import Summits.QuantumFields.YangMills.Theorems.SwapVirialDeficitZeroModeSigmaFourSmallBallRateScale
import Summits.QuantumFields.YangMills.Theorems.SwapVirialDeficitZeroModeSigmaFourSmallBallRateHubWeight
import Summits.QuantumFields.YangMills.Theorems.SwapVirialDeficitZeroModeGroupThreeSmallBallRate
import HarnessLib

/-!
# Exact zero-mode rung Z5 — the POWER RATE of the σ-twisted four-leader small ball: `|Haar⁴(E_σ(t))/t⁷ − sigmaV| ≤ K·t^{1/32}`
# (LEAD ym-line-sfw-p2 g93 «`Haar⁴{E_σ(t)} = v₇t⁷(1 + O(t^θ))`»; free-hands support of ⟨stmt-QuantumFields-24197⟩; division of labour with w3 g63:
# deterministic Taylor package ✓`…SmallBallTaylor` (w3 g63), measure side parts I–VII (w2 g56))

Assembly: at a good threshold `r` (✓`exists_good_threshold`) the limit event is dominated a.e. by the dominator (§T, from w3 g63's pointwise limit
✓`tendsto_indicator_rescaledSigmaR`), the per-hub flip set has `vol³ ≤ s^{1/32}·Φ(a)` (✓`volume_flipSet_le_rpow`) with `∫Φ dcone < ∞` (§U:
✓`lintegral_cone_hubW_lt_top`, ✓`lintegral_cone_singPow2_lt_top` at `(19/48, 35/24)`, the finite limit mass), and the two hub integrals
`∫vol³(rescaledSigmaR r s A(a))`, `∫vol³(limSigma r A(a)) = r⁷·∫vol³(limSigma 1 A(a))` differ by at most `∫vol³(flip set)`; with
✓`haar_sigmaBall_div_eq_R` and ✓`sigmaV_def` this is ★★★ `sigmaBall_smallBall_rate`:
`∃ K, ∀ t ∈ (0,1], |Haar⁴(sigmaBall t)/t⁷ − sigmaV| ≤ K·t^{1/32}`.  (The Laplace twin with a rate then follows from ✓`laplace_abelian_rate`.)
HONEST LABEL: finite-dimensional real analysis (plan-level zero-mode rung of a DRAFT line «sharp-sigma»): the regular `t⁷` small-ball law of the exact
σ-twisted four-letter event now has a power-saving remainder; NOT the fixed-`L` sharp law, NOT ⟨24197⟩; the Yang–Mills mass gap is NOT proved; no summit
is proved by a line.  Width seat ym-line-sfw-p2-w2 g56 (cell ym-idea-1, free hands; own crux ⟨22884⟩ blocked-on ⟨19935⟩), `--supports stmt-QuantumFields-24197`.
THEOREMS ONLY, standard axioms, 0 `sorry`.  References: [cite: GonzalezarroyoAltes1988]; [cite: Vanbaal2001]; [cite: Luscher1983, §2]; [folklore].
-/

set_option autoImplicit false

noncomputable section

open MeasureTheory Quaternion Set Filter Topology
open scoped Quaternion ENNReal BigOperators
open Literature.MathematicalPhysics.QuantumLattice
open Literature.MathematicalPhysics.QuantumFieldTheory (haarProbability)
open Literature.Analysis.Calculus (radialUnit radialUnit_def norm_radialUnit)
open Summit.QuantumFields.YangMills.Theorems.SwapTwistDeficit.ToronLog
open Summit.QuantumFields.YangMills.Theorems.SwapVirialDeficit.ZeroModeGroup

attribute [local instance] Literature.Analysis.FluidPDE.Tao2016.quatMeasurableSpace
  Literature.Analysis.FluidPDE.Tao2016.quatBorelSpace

- - -

PROBLEM = Retype every entry exactly.

EXERCISE ANSWER =
import Summits.QuantumFields.YangMills.Theorems.SwapVirialDeficitZeroModeSigmaFourSmallBallRateScale
import Summits.QuantumFields.YangMills.Theorems.SwapVirialDeficitZeroModeSigmaFourSmallBallRateHubWeight
import Summits.QuantumFields.YangMills.Theorems.SwapVirialDeficitZeroModeGroupThreeSmallBallRate
import HarnessLib

/-!
# Exact zero-mode rung Z5 — the POWER RATE of the σ-twisted four-leader small ball: `|Haar⁴(E_σ(t))/t⁷ − sigmaV| ≤ K·t^{1/32}`
# (LEAD ym-line-sfw-p2 g93 «`Haar⁴{E_σ(t)} = v₇t⁷(1 + O(t^θ))`»; free-hands support of ⟨stmt-QuantumFields-24197⟩; division of labour with w3 g63:
# deterministic Taylor package ✓`…SmallBallTaylor` (w3 g63), measure side parts I–VII (w2 g56))

Assembly: at a good threshold `r` (✓`exists_good_threshold`) the limit event is dominated a.e. by the dominator (§T, from w3 g63's pointwise limit
✓`tendsto_indicator_rescaledSigmaR`), the per-hub flip set has `vol³ ≤ s^{1/32}·Φ(a)` (✓`volume_flipSet_le_rpow`) with `∫Φ dcone < ∞` (§U:
✓`lintegral_cone_hubW_lt_top`, ✓`lintegral_cone_singPow2_lt_top` at `(19/48, 35/24)`, the finite limit mass), and the two hub integrals
`∫vol³(rescaledSigmaR r s A(a))`, `∫vol³(limSigma r A(a)) = r⁷·∫vol³(limSigma 1 A(a))` differ by at most `∫vol³(flip set)`; with
✓`haar_sigmaBall_div_eq_R` and ✓`sigmaV_def` this is ★★★ `sigmaBall_smallBall_rate`:
`∃ K, ∀ t ∈ (0,1], |Haar⁴(sigmaBall t)/t⁷ − sigmaV| ≤ K·t^{1/32}`.  (The Laplace twin with a rate then follows from ✓`laplace_abelian_rate`.)
HONEST LABEL: finite-dimensional real analysis (plan-level zero-mode rung of a DRAFT line «sharp-sigma»): the regular `t⁷` small-ball law of the exact
σ-twisted four-letter event now has a power-saving remainder; NOT the fixed-`L` sharp law, NOT ⟨24197⟩; the Yang–Mills mass gap is NOT proved; no summit
is proved by a line.  Width seat ym-line-sfw-p2-w2 g56 (cell ym-idea-1, free hands; own crux ⟨22884⟩ blocked-on ⟨19935⟩), `--supports stmt-QuantumFields-24197`.
THEOREMS ONLY, standard axioms, 0 `sorry`.  References: [cite: GonzalezarroyoAltes1988]; [cite: Vanbaal2001]; [cite: Luscher1983, §2]; [folklore].
-/

set_option autoImplicit false

noncomputable section

open MeasureTheory Quaternion Set Filter Topology
open scoped Quaternion ENNReal BigOperators
open Literature.MathematicalPhysics.QuantumLattice
open Literature.MathematicalPhysics.QuantumFieldTheory (haarProbability)
open Literature.Analysis.Calculus (radialUnit radialUnit_def norm_radialUnit)
open Summit.QuantumFields.YangMills.Theorems.SwapTwistDeficit.ToronLog
open Summit.QuantumFields.YangMills.Theorems.SwapVirialDeficit.ZeroModeGroup

attribute [local instance] Literature.Analysis.FluidPDE.Tao2016.quatMeasurableSpace
  Literature.Analysis.FluidPDE.Tao2016.quatBorelSpace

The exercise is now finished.